Zahlreiche Neu-Anspacher haben sich am Samstag in der Kleeblattstadt versammelt, um dem doch arg gerupften Neu-Anspacher Wald zu helfen. © fms

Deutlich mehr als 80 Personen engagieren sich bei Waldschutzprojekt. Gute Werbung und strategische Partner sind Gründe dafür.

Das Waldschutzprojekt Waldliebe hatte am Samstag zu einem ersten von sechs Aktionstagen aufgerufen. Und wenn es so weitergeht, dann wird daraus noch eine Bürgerbewegung. Treffpunkt war der Anspacher Festplatz.

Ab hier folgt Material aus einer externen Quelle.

import Literature.AlgebraicGeometry.Motives.AbelianVarietyWeilPairingPullback
import Literature.AlgebraicGeometry.Motives.AbelianVarietyWeilPairingBaseChange
import Literature.AlgebraicGeometry.Motives.AbelianVarietyConjugate
import HarnessLib

/-!
# The Weil pairing of a base-changed divisor at images under a base-changed homomorphism:
# `ē^{Θ_L}(f_L x, f_L y) = ē^{(f^*Θ)_L}(x, y)` (Mumford §20 (3); Lang VII §2 Prop. 2 (iii)) — the «upstairs» step
# `ē^{(π_γ^*X)_ℂ}(κ_ℂ x, κ_ℂ y) = ē^{((κ ≫ π_γ)^*X)_ℂ}(x, y)` of Shimura 1998, proof of Thm. 18.6 (p. 168 L3)

Layer `Literature/AlgebraicGeometry/Motives`, namespace `Literature.AlgebraicGeometry.Motives.AbelianVariety`.
KERNEL ONLY: theorems; no definition, no instance, no named fact, no `sorry` (net Literature debt 0).
Cell `hodgecm-mathlib` (D-0151), row II-1 `shimura1998_thm18_6` v2e, stub S5 `StubPolarisationTransport` (REPAIRED C′₁,
B-plan1 2026-08-28T03:52:30Z; architect B-p12, plan (B) 03:53:20Z; S5 lead B-p20): the UPSTAIRS step (director g1
04:01:19Z default (i)) moving the left-hand side of S5, `ē^{(X^γ)_ℂ}(ξ′.r u, ξ′.r w)` with `ξ′.r = κ_ℂ ∘ ξ.r`, to the
`A₀ ⊗ ℂ` side: `= ē^{((κ ≫ π_γ)^*X)_ℂ}(ξ.r u, ξ.r w)`, where the divisor `κ^*π_γ^*X = κ⁻¹(X^σ)` is the one Shimura
reduces («`κ⁻¹(X^σ)~ = π⁻¹(X̃^f) = pX̃`», p. 168 L3).

THE PRINT.  D. Mumford, *Abelian Varieties* (1970), §20 p. 186, property (3) of `e_n`: `e_n(f(x), ŷ) = e_n(x, f̂(ŷ))`
(with `φ_{f^*L} = f̂ ∘ φ_L ∘ f`: the pairing of `f^*L` at `(x, y)` is the pairing of `L` at `(fx, fy)`); S. Lang,
*Abelian Varieties*, VII §2 Prop. 2 (iii) and Prop. 3 (compatibility of `e_N` with homomorphisms and with extension
of the field of definition).  In the tree: B-p20's `weilPairingLevel_pullback_eq` (`Motives/AbelianVarietyWeilPairingPullback`,
p598346) and the base-change bookkeeping `toSchemeHom_baseChange_comp_fst` (`f_L ≫ pr_B = pr_A ≫ f`).

* §1 `pullback_baseChange_sameDivisor` — `(f_L)^*(pr_B^* Θ)` and `pr_A^*(f^*Θ)` are the same divisor on `A ⊗ L`;
* §2 **`weilPairingLevel_baseChange_map`** — for `f : A → B` over `k` with `f`, `f_L` dominant, a Cartier divisor
  `Θ` on `B` and `x, y ∈ (A ⊗ L)[N](L)`: `ē_N^{pr_B^*Θ}(f_L x, f_L y) = ē_N^{pr_A^*(f^*Θ)}(x, y)`;
* §3 **`weilPairingLevel_conjugate_baseChange_map`** — the same with `B := A^γ` (`AbelianVariety.conjugate γ`),
  `Θ := π_γ^* X`, in EXACTLY the binder shapes of S5-C′₁ (`πγ`, `πA`, `πB` as variables with defining equations,
  `κ : A₀ ⟶ A₀.conjugate γ`): `ē_N^{(π_γ^*X)_L}(κ_L x, κ_L y) = ē_N^{((κ^*π_γ^*X))_L}(x, y)`.

## References
* [MumfordAV1970] D. Mumford, *Abelian Varieties* (1970), §20 property (3) of `e_n` (p. 186).
* [Lang1983AbelianVarieties] S. Lang, *Abelian Varieties*, Ch. VII §2, Props. 2 (iii), 3.
* [Shimura1998] G. Shimura, *Abelian Varieties with Complex Multiplication and Modular Functions* (1998), §18.6 proof of
  Thm. 18.6, p. 168 L3 (`κ⁻¹(X^σ)`).
-/

universe u

open CategoryTheory CategoryTheory.Limits AlgebraicGeometry

noncomputable section

namespace Literature.AlgebraicGeometry.Motives

namespace AbelianVariety

/-! ## §1–§2 General `f : A → B` over `k`, read after base change to `L` -/

section General

variable {k : Type u} [Field k] (L : Type u) [Field L] [Algebra k L] {A B : AbelianVariety k} (f : A ⟶ B)
  [IsDominant (Hom.toSchemeHom f)] [IsDominant (Hom.toSchemeHom (Hom.baseChange L f))]
  (prA : (A.baseChange L).X.left ⟶ A.X.left) (hprA : prA = pullback.fst A.X.hom (bcSpec k L)) [IsDominant prA]
  (prB : (B.baseChange L).X.left ⟶ B.X.left) (hprB : prB = pullback.fst B.X.hom (bcSpec k L)) [IsDominant prB]

include hprA hprB in
/-- **`(f_L)^*(pr_B^*Θ) ∼ pr_A^*(f^*Θ)` on `A ⊗ L`**: both are the pullback of `Θ` along `A ⊗ L → B`
(`f_L ≫ pr_B = pr_A ≫ f`, `toSchemeHom_baseChange_comp_fst`). [cite: MumfordAV1970, §20 (p. 186)] [cite: Lang1983AbelianVarieties, Ch. VII §2 Prop. 3] -/
theorem pullback_baseChange_sameDivisor (Θ : CartierDivisor B.X.left) :
    ((Θ.pullback (Hom.toSchemeHom f)).pullback prA).SameDivisor
      ((Θ.pullback prB).pullback (Hom.toSchemeHom (Hom.baseChange L f))) := by
  have hcomp : Hom.toSchemeHom (Hom.baseChange L f) ≫ prB = prA ≫ Hom.toSchemeHom f := by
    rw [hprA, hprB]
    exact toSchemeHom_baseChange_comp_fst L f
  haveI : IsDominant (prA ≫ Hom.toSchemeHom f) := inferInstance
  haveI : IsDominant (Hom.toSchemeHom (Hom.baseChange L f) ≫ prB) := inferInstance
  exact ((Θ.pullback_pullback_sameDivisor (Hom.toSchemeHom f) prA).trans
    (Θ.pullback_congr_sameDivisor hcomp.symm)).trans (Θ.pullback_pullback_sameDivisor prB _).symm

variable {N : ℕ} [IsDominant (Hom.toSchemeHom ((N : ℤ) • 𝟙 (A.baseChange L)))]
  [IsDominant (Hom.toSchemeHom ((N : ℤ) • 𝟙 (B.baseChange L)))]

include hprA hprB in
/-- **`ē_N^{pr_B^*Θ}(f_L x, f_L y) = ē_N^{pr_A^*(f^*Θ)}(x, y)`** for `x, y ∈ (A ⊗ L)[N](L)` (Mumford §20 (3) for the
homomorphism `f_L = f ⊗ L` and the divisor `pr_B^*Θ`, whose pullback along `f_L` is `pr_A^*(f^*Θ)`).
[cite: MumfordAV1970, §20 property (3) of e_n (p. 186)] [cite: Lang1983AbelianVarieties, Ch. VII §2 Prop. 2 (iii)] -/
theorem weilPairingLevel_baseChange_map (Θ : CartierDivisor B.X.left) (x y : (A.baseChange L).torsionPoints L N) :
    (B.baseChange L).weilPairingLevel (Θ.pullback prB)
        ⟨AlgPoints.map (Hom.baseChange L f).hom.hom.hom x.1, map_mem_torsionPoints (Hom.baseChange L f) x.2⟩
        ⟨AlgPoints.map (Hom.baseChange L f).hom.hom.hom y.1, map_mem_torsionPoints (Hom.baseChange L f) y.2⟩ =
      (A.baseChange L).weilPairingLevel ((Θ.pullback (Hom.toSchemeHom f)).pullback prA) x y :=
  (weilPairingLevel_eq_of_sameDivisor_pullback (Hom.baseChange L f) (Θ.pullback prB)
    (pullback_baseChange_sameDivisor L f prA hprA prB hprB Θ) x y).symm

end General

/-! ## §3 The S5-C′₁ shape: `κ : A₀ → A₀^γ`, `Θ = π_γ^* X` -/

section Conjugate

variable {k : Type u} [Field k] (L : Type u) [Field L] [Algebra k L] (γ : k ≃+* k) (A₀ : AbelianVariety k)
  (κ : A₀ ⟶ A₀.conjugate γ) [IsDominant (Hom.toSchemeHom κ)] [IsDominant (Hom.toSchemeHom (Hom.baseChange L κ))]
  (X : CartierDivisor A₀.X.left)
  (πγ : (A₀.conjugate γ).X.left ⟶ A₀.X.left) (hπγ : πγ = baseChangeHomFst γ.toRingHom A₀.X) [IsDominant πγ]
  (πA : (A₀.baseChange L).X.left ⟶ A₀.X.left) (hπA : πA = pullback.fst A₀.X.hom (bcSpec k L)) [IsDominant πA]
  (πB : ((A₀.conjugate γ).baseChange L).X.left ⟶ (A₀.conjugate γ).X.left)
  (hπB : πB = pullback.fst (A₀.conjugate γ).X.hom (bcSpec k L)) [IsDominant πB]
  {N : ℕ} [IsDominant (Hom.toSchemeHom ((N : ℤ) • 𝟙 (A₀.baseChange L)))]
  [IsDominant (Hom.toSchemeHom ((N : ℤ) • 𝟙 ((A₀.conjugate γ).baseChange L)))]

include hπA hπB in
/-- **The upstairs step of S5**: `ē_N^{(π_γ^*X)_L}(κ_L x, κ_L y) = ē_N^{(κ^*π_γ^*X)_L}(x, y)` for `x, y ∈ (A₀ ⊗ L)[N](L)` —
the left-hand side of `StubPolarisationTransport` (at `ξ′.r = κ_ℂ ∘ ξ.r`) transported to `A₀ ⊗ L`, with the divisor
`κ⁻¹(X^σ) = κ^*π_γ^*X` that Shimura reduces next («`κ⁻¹(X^σ)~ = π⁻¹(X̃^f) = pX̃`»).
[cite: Shimura1998, §18.6 proof of Thm. 18.6, p. 168 L3] [cite: MumfordAV1970, §20 property (3) of e_n (p. 186)] -/
theorem weilPairingLevel_conjugate_baseChange_map (x y : (A₀.baseChange L).torsionPoints L N) :
    ((A₀.conjugate γ).baseChange L).weilPairingLevel ((X.pullback πγ).pullback πB)
        ⟨AlgPoints.map (Hom.baseChange L κ).hom.hom.hom x.1, map_mem_torsionPoints (Hom.baseChange L κ) x.2⟩
        ⟨AlgPoints.map (Hom.baseChange L κ).hom.hom.hom y.1, map_mem_torsionPoints (Hom.baseChange L κ) y.2⟩ =
      (A₀.baseChange L).weilPairingLevel (((X.pullback πγ).pullback (Hom.toSchemeHom κ)).pullback πA) x y :=
  weilPairingLevel_baseChange_map L κ πA hπA πB hπB (X.pullback πγ) x y

include hπA hπB in
/-- **… in equation form for prescribed images** (`x′ = κ_L x`, `y′ = κ_L y` as points, e.g. `x′ = ξ′.r u`,
`x = ξ.r u` under «`ξ′.r = κ_ℂ ∘ ξ.r`»): `ē_N^{(π_γ^*X)_L}(x′, y′) = ē_N^{(κ^*π_γ^*X)_L}(x, y)`.
[cite: Shimura1998, §18.6 proof of Thm. 18.6, p. 168 L3] [cite: MumfordAV1970, §20 property (3) of e_n (p. 186)] -/
theorem weilPairingLevel_conjugate_baseChange_eq_of_map_eq (x y : (A₀.baseChange L).torsionPoints L N)
    (x' y' : ((A₀.conjugate γ).baseChange L).torsionPoints L N)
    (hx : (x' : ((A₀.conjugate γ).baseChange L).Points L) = AlgPoints.map (Hom.baseChange L κ).hom.hom.hom x.1)
    (hy : (y' : ((A₀.conjugate γ).baseChange L).Points L) = AlgPoints.map (Hom.baseChange L κ).hom.hom.hom y.1) :
    ((A₀.conjugate γ).baseChange L).weilPairingLevel ((X.pullback πγ).pullback πB) x' y' =
      (A₀.baseChange L).weilPairingLevel (((X.pullback πγ).pullback (Hom.toSchemeHom κ)).pullback πA) x y := by
  obtain ⟨x', hx'⟩ := x'
  obtain ⟨y', hy'⟩ := y'
  change x' = _ at hx
  change y' = _ at hy
  subst hx hy
  exact A₀.weilPairingLevel_conjugate_baseChange_map L γ κ X πγ πA hπA πB hπB x y

end Conjugate

end AbelianVariety

end Literature.AlgebraicGeometry.Motives

end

10 Uhr war angesetzt. Und wer um diese Zeit mit dem Pkw ankam, der musste die raren Parkplätze suchen. Keine Probleme indes hatte der Fahrradfahrer, der zur vollen Stunde ebenfalls in die Zufahrt einbog, ausgestattet mit einem Rucksack auf dem Rücken, aus dem der Griff einer Greifzange herausragte. Sie verriet, welcher Gruppe er sich anschließen würde: der Müllsammelgruppe.

Uniforme T-Shirts für den Teamgeist

„Rund 80 Personen haben sich angemeldet“, sagte Bernd Reuter, Vorsitzender des Waldfördervereins. Wer grob die Köpfe überflog, der kam zu einer noch höheren Zahl von Aktiven. Groß und Klein, Alt und Jung, Familien, Männergruppen, sie alle wollten mithelfen, dem Wald seine alte Pracht zurückzugeben, die ihm der Borkenkäfer und andere Kalamitäten in den vergangenen Jahren genommen hatten.

Ein Anblick, der vermutlich aus jedem zweiten Wohnzimmer der Kleeblattstadt beim Blick auf den Taunuskamm sichtbar ist. Neu-Anspachs Bürgermeister Thomas Pauli (SPD) war übrigens ebenfalls im Einsatz für den Wald, vor allem aber sein Revierleiter Christoph Waehlert.

Ein solcher Anblick mag Motivation sein mit anzupacken, jedoch macht der Waldliebeverein geschickt Werbung für seine „Feldzüge“. Und er hat strategische Partner, wie Reuter sie nennt, dazu gehört die Firma Gudeco, die auch diesmal wieder dabei war und die Teilnehmer aus einem Lieferwagen heraus ausrüstete: Jeder bekam einen Einkaufsbeutel für Obst und Gemüse. Er war gefüllt mit einer Flasche Wasser, gespendet von Edeka, mit Waldliebe-Brötchen von der Bäckerei Ernst sowie nützlichen Giveaways der Firma Gudeco. Aber das war noch nicht alles: Nun sind die Waldliebe-Akteure und Helfer sogar mit einheitlichen T-Shirts in Waldgrün und mit dem Waldliebe-Logo auf Bauch und Brust uniformiert, und das wiederum stärkt den Teamgeist noch einmal gewaltig.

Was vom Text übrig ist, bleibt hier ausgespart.